The Age of Surveillance Capitalism: The Fight for the Future at the New Frontier of Power, by Shoshana Zuboff
Shoshana Zuboff is Professor Emerita from Harvard Business School. Her research career began by studying the history of work, and she gradually focused on how the digital world was changing the work world. It’s a long book, but Surveillance Capitalism is the most comprehensive of a spate of recent books and articles addressing the problems of big internet companies and their business models. She might have intended it as a Wealth of Nations written for an internet age.
Zuboff is at her best explaining the creep of control over people. Advance slowly, so we are not aware. Stake out assumptions, say little, and wait for public outrage to fade away. Do it again. Google in particular declares something to be so and to be obvious, and it has gone in stages.
- Human experience is raw material for the taking (nobody owns it and we can do something with it).
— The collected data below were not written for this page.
import Literature.MathematicalPhysics.KineticTheory.IllnerPulvirentiGCHierarchy
import HarnessLib

/-!
# Illner–Pulvirenti (`illner_pulvirenti`, hilbert6.S03): the two remaining inputs on the
# grand-canonical BBGKY series as one named fact, and the theorem from it

Topic: MathematicalPhysics / KineticTheory. Librarian fact decomposition (`fact-decompose`, human
2026-08-16) of the budget-capped named fact
`Literature.MathematicalPhysics.KineticTheory.illner_pulvirenti` (**hilbert6.S03**; C. Cercignani,
R. Illner, M. Pulvirenti, *The Mathematical Theory of Dilute Gases* (1994), §4.5 Thm 4.5.1;
R. Illner, M. Pulvirenti, CMP 105 (1986), 121 (1989): global validity of the Boltzmann–Grad limit
for a rare hard-sphere cloud expanding in the vacuum `ℝ^d`, `d ∈ {2, 3}`).

State of the tree: the Boltzmann side (Illner–Shinbrot global mild solutions with dispersive
Maxwellian bounds, CIP Thm 5.2.2; `illner_pulvirenti_boltzmann_side`), the term-by-term bounds on
both Duhamel series (CIP (5.9), (4.18); `abs_gcDuhamelTerm_le_global`), the measurability of the
honest grand-canonical BBGKY Duhamel terms and the dominated-convergence assembly are PROVED, and
`illner_pulvirenti_of_gcSeries` (`IllnerPulvirentiGCHierarchy.lean`, p37914) derives the named fact
from ONE displayed hypothesis on its own Duhamel series. This file names that hypothesis:

* `illner_pulvirenti_gcSeriesInputs` — for `d ∈ {2,3}`, `β₀ > 0`, there is a threshold `c_B > 0`
  such that for every continuous datum `0 ≤ f₀ ≤ c_B e^{−(β₀/2)(|x|²+|v|²)}`, every horizon `T > 0`,
  every `ε_k → 0⁺` and all hard-sphere flows `Φ k N` on `ℝ^d` there are hard-sphere flows `Ψ k m`
  along which the grand-canonical BBGKY Duhamel series is built, with
  **(a)** *the series represents the correlation functions* — `∑_n Q^{ε_k}_{s,s+n}(t) F_k(0) =
  F_k^{(s)}(t)` a.e. on `[0, T]`, `F_k^{(s)}(t)` the rescaled correlation functions of the
  grand-canonical state evolved by `Φ k` (the rigorous BBGKY hierarchy for hard spheres and its
  iteration: CIP 1994 Thm 4.3.1, (4.7), App. 4.A–4.B; Illner–Pulvirenti, Transport Theory Statist.
  Phys. 16 (1987)), and
  **(b)** *term-by-term convergence* — each `Q^{ε_k}_{s,s+n}(t) F_k(0)` converges to
  `Q⁰_{s,s+n}(t) f₀^{⊗(s+n)}` in the sense of observables, locally uniformly off the diagonal,
  uniformly on `[0,T]` (CIP §4.4, proof of Thm 4.4.1, Step 1, pp. 77–83; Lanford 1975; GST 2013
  Part III).
  (a) and (b) are recorded as ONE fact because they must hold along the SAME flows `Ψ` (the honest
  Duhamel terms restrict functions to codimension-one collision surfaces, so they are not
  insensitive to the null sets on which two hard-sphere flows may differ; the freedom in `Ψ` absorbs
  this — see the docstring of `illner_pulvirenti_of_gcSeries`);
* `illner_pulvirenti_holds_of : illner_pulvirenti_gcSeriesInputs → illner_pulvirenti` — the
  assembly, `illner_pulvirenti_of_gcSeries`.

The child does not restate the parent: it speaks of the Duhamel series of the BBGKY hierarchy
(validity of the hierarchy and convergence of its terms), the parent of the existence of the
Boltzmann solution and the convergence of the correlation functions themselves.

## References

* C. Cercignani, R. Illner, M. Pulvirenti, *The Mathematical Theory of Dilute Gases*, Applied
  Mathematical Sciences 106, Springer (1994): §4.3 Thm 4.3.1, §4.4 (4.7) and proof of Thm 4.4.1
  Step 1 (pp. 77–83), §4.5 Thm 4.5.1 and its proof (pp. 87–90), App. 4.A–4.B [CIP1994].
* R. Illner, M. Pulvirenti, Comm. Math. Phys. 105 (1986) 189–203; 121 (1989) 143–146; Transport
  Theory Statist. Phys. 16 (1987) 997–1012.
* I. Gallagher, L. Saint-Raymond, B. Texier, *From Newton to Boltzmann*, EMS (2013), Part III
  [GST2013].
-/

open MeasureTheory Metric Real Set Filter Topology Function
open scoped InnerProductSpace ENNReal

namespace Literature.MathematicalPhysics.KineticTheory

noncomputable section

open Literature.Analysis.FluidPDE

variable {d : Type*} [Fintype d]

/-- **The two remaining inputs of Illner–Pulvirenti's theorem on the grand-canonical BBGKY
series of the rare cloud on `ℝ^d`** (CIP 1994, §4.5, proof of Thm 4.5.1, with §4.3 Thm 4.3.1 /
App. 4.A–4.B for (a) and §4.4 Step 1 for (b); Illner–Pulvirenti 1986/1987/1989): for `d ∈ {2,3}`
and `β₀ > 0` there is `c_B > 0` such that for every continuous `0 ≤ f₀ ≤ c_B e^{−(β₀/2)(|x|²+|v|²)}`,
every `T > 0`, every sequence of diameters `ε_k → 0⁺` and all hard-sphere flows `Φ k N` on `ℝ^d`
(`HardSphereFlow (Euclidean.geometry d)`), there are hard-sphere flows `Ψ k m` such that, for the
honest Duhamel terms `Q^{ε_k}_{s,s+n}(t) F_k(0)` of the grand-canonical BBGKY hierarchy built along
`Ψ k` (lifted good-set transports `boundaryLift ∘ 1_{good} ∘ hsTransport`, operators
`∑_i C^i_{m,m+1,ε_k}` = `hsCollisionTerm`, data the initial rescaled correlation functions
`correlationFn (bgActivity d ε_k) (gcInitial … f₀)` in the Boltzmann–Grad scaling
`μ_k ε_k^{d−1} = 1`):
**(a)** for every `k`, `s`, `t ∈ [0,T]`, `∑_n Q^{ε_k}_{s,s+n}(t) F_k(0)` equals almost everywhere the
rescaled `s`-particle correlation function at time `t` of the grand-canonical state evolved by the
given flows `Φ k` (`gcEvolved`) — validity and iteration of the BBGKY hierarchy for hard spheres;
**(b)** for all `s`, `n`, every continuous compactly supported velocity test function `ψ`, every
compact `K` off the diagonal and `δ > 0`, eventually in `k`, uniformly in `t ∈ [0,T]` and `xs ∈ K`,
the velocity average of `Q^{ε_k}_{s,s+n}(t) F_k(0)` is within `δ` of that of the Boltzmann Duhamel
term `Q⁰_{s,s+n}(t) f₀^{⊗}` (`boltzmannDuhamelTerm`) — term-by-term convergence. This is the
hypothesis `h` of the tree's PROVED `illner_pulvirenti_of_gcSeries`, verbatim; (a) and (b) share
the flows `Ψ` and are therefore one statement.
[cite: CIP1994, §4.5 Thm 4.5.1, proof (pp. 88–90); §4.3 Thm 4.3.1 and App. 4.A–4.B; §4.4 proof of Thm 4.4.1, Step 1 (pp. 77–83)] -/
def illner_pulvirenti_gcSeriesInputs : Prop :=
  ∀ (_hd : Fintype.card d = 2 ∨ Fintype.card d = 3) {β₀ : ℝ}, 0 < β₀ →
    ∃ c_B > (0 : ℝ), ∀ f₀ : EuclideanSpace ℝ d → EuclideanSpace ℝ d → ℝ,
      Continuous (uncurry f₀) →
      (∀ x v, 0 ≤ f₀ x v ∧ f₀ x v ≤ c_B * exp (-(β₀ / 2) * (‖x‖ ^ 2 + ‖v‖ ^ 2))) →
      ∀ T > (0 : ℝ), ∀ ε : ℕ → ℝ, (∀ k, 0 < ε k) → Tendsto ε atTop (𝓝 0) →
        ∀ Φ : (k N : ℕ) → HardSphereFlow (Euclidean.geometry d) (ε k) N,
          ∃ Ψ : (k m : ℕ) → HardSphereFlow (Euclidean.geometry d) (ε k) m,
          (∀ k s, ∀ t ∈ Icc 0 T,
            (fun Z => ∑' n, duhamelTerm (fun m t' g => boundaryLift (Euclidean.geometry d) (ε k) m
                  ((Ψ k m).good.indicator (hsTransport (Ψ k m) t' g)))
                (fun m g W => ∑ i : Fin m, hsCollisionTerm (Euclidean.geometry d) (ε k) m i g W) n s t
                (fun m => correlationFn (bgActivity d (ε k))
                  (gcInitial (Euclidean.geometry d) (ε k) (bgActivity d (ε k)) (uncurry f₀)) m) Z)
              =ᵐ[volume]
              correlationFn (bgActivity d (ε k))
                (gcEvolved (Φ k) (gcInitial (Euclidean.geometry d) (ε k) (bgActivity d (ε k))
                  (uncurry f₀)) t) s) ∧
          (∀ (s n : ℕ) (ψ : (Fin s → EuclideanSpace ℝ d) → ℝ), Continuous ψ → HasCompactSupport ψ →
            ∀ K ⊆ offDiag (X := EuclideanSpace ℝ d) s, IsCompact K → ∀ δ > (0 : ℝ),
              ∀ᶠ k in atTop, ∀ t ∈ Icc 0 T, ∀ xs ∈ K,
                |velocityAverage ψ
                    (duhamelTerm (fun m t' g => boundaryLift (Euclidean.geometry d) (ε k) m
                        ((Ψ k m).good.indicator (hsTransport (Ψ k m) t' g)))
                      (fun m g W => ∑ i : Fin m, hsCollisionTerm (Euclidean.geometry d) (ε k) m i g W)
                      n s t
                      (fun m => correlationFn (bgActivity d (ε k))
                        (gcInitial (Euclidean.geometry d) (ε k) (bgActivity d (ε k)) (uncurry f₀)) m)) xs -
                  velocityAverage ψ (boltzmannDuhamelTerm (Euclidean.geometry d) n s t
                    (fun j => tensorPow j (uncurry f₀))) xs| ≤ δ)

/-- **Illner–Pulvirenti's theorem (`illner_pulvirenti`, hilbert6.S03) from the two inputs on its
grand-canonical BBGKY series** — the fact split: the tree's `illner_pulvirenti_of_gcSeries` (the
Boltzmann side, the uniform series bounds with threshold `4 c C_g ≤ 1`, measurability and the
dominated-convergence assembly are proved there and in its imports).
[cite: CIP1994, §4.5 Thm 4.5.1, proof (pp. 88–90)] -/
theorem illner_pulvirenti_holds_of (h : illner_pulvirenti_gcSeriesInputs (d := d)) :
    illner_pulvirenti (d := d) :=
  illner_pulvirenti_of_gcSeries h

end

end Literature.MathematicalPhysics.KineticTheory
- We have the right to translate an individual’s experience into behavioral data.
- Our rights to take and to translate entitles us to own data and to profit from it.
- Our rights to take and to own confer the right to know what the data discloses.
- These rights to take, to own, and to know confer the right to decide how to use the data.
- The rights to take, to own, to know, and to decide confer the right to preserve these rights.
Zuboff refers to this sequence as the unequal “division of learning” in society. Continued over time, privatization of this division of learning amounts to an overthrow of the people’s sovereignty, or to individuals’ rights to think for themselves. She says that this is nothing less than a market form that assigns a price tag to subjugation. Your detailed data trail that describes you, without your knowledge, is property to be bought and sold. Zuboff refers to this as a market for “behavioral surplus.” She has more descriptors for data-driven enterprise than I can recall offhand. It’s like learning a new lexicon of buzzwords. The phrase I borrowed from her for the post is “Big Other.”
All this adds up to Google and other “Big Data” companies being our puppet masters behind the scenes. It’s what you don’t see that is important, and that has value.
Zuboff likens this digital power grab to the historical methods by which settlers moved into territory that previously had no private claims of ownership, so it was open for the taking. Plant the flag, survey it, declare defined real estate worth something, raise money, develop it, and flip. That’s how capitalism started.
The veil under which surveillance capitalists operate is complex contractual language. How many service contracts have you signed in a hurry just to get something going. Very few people read them, much less comtemplate the fine print. The profit making imperative of business induces Google and others not to back off their surveillance. Investors like nothing better than certainty of income, and assurance that it will keep growing.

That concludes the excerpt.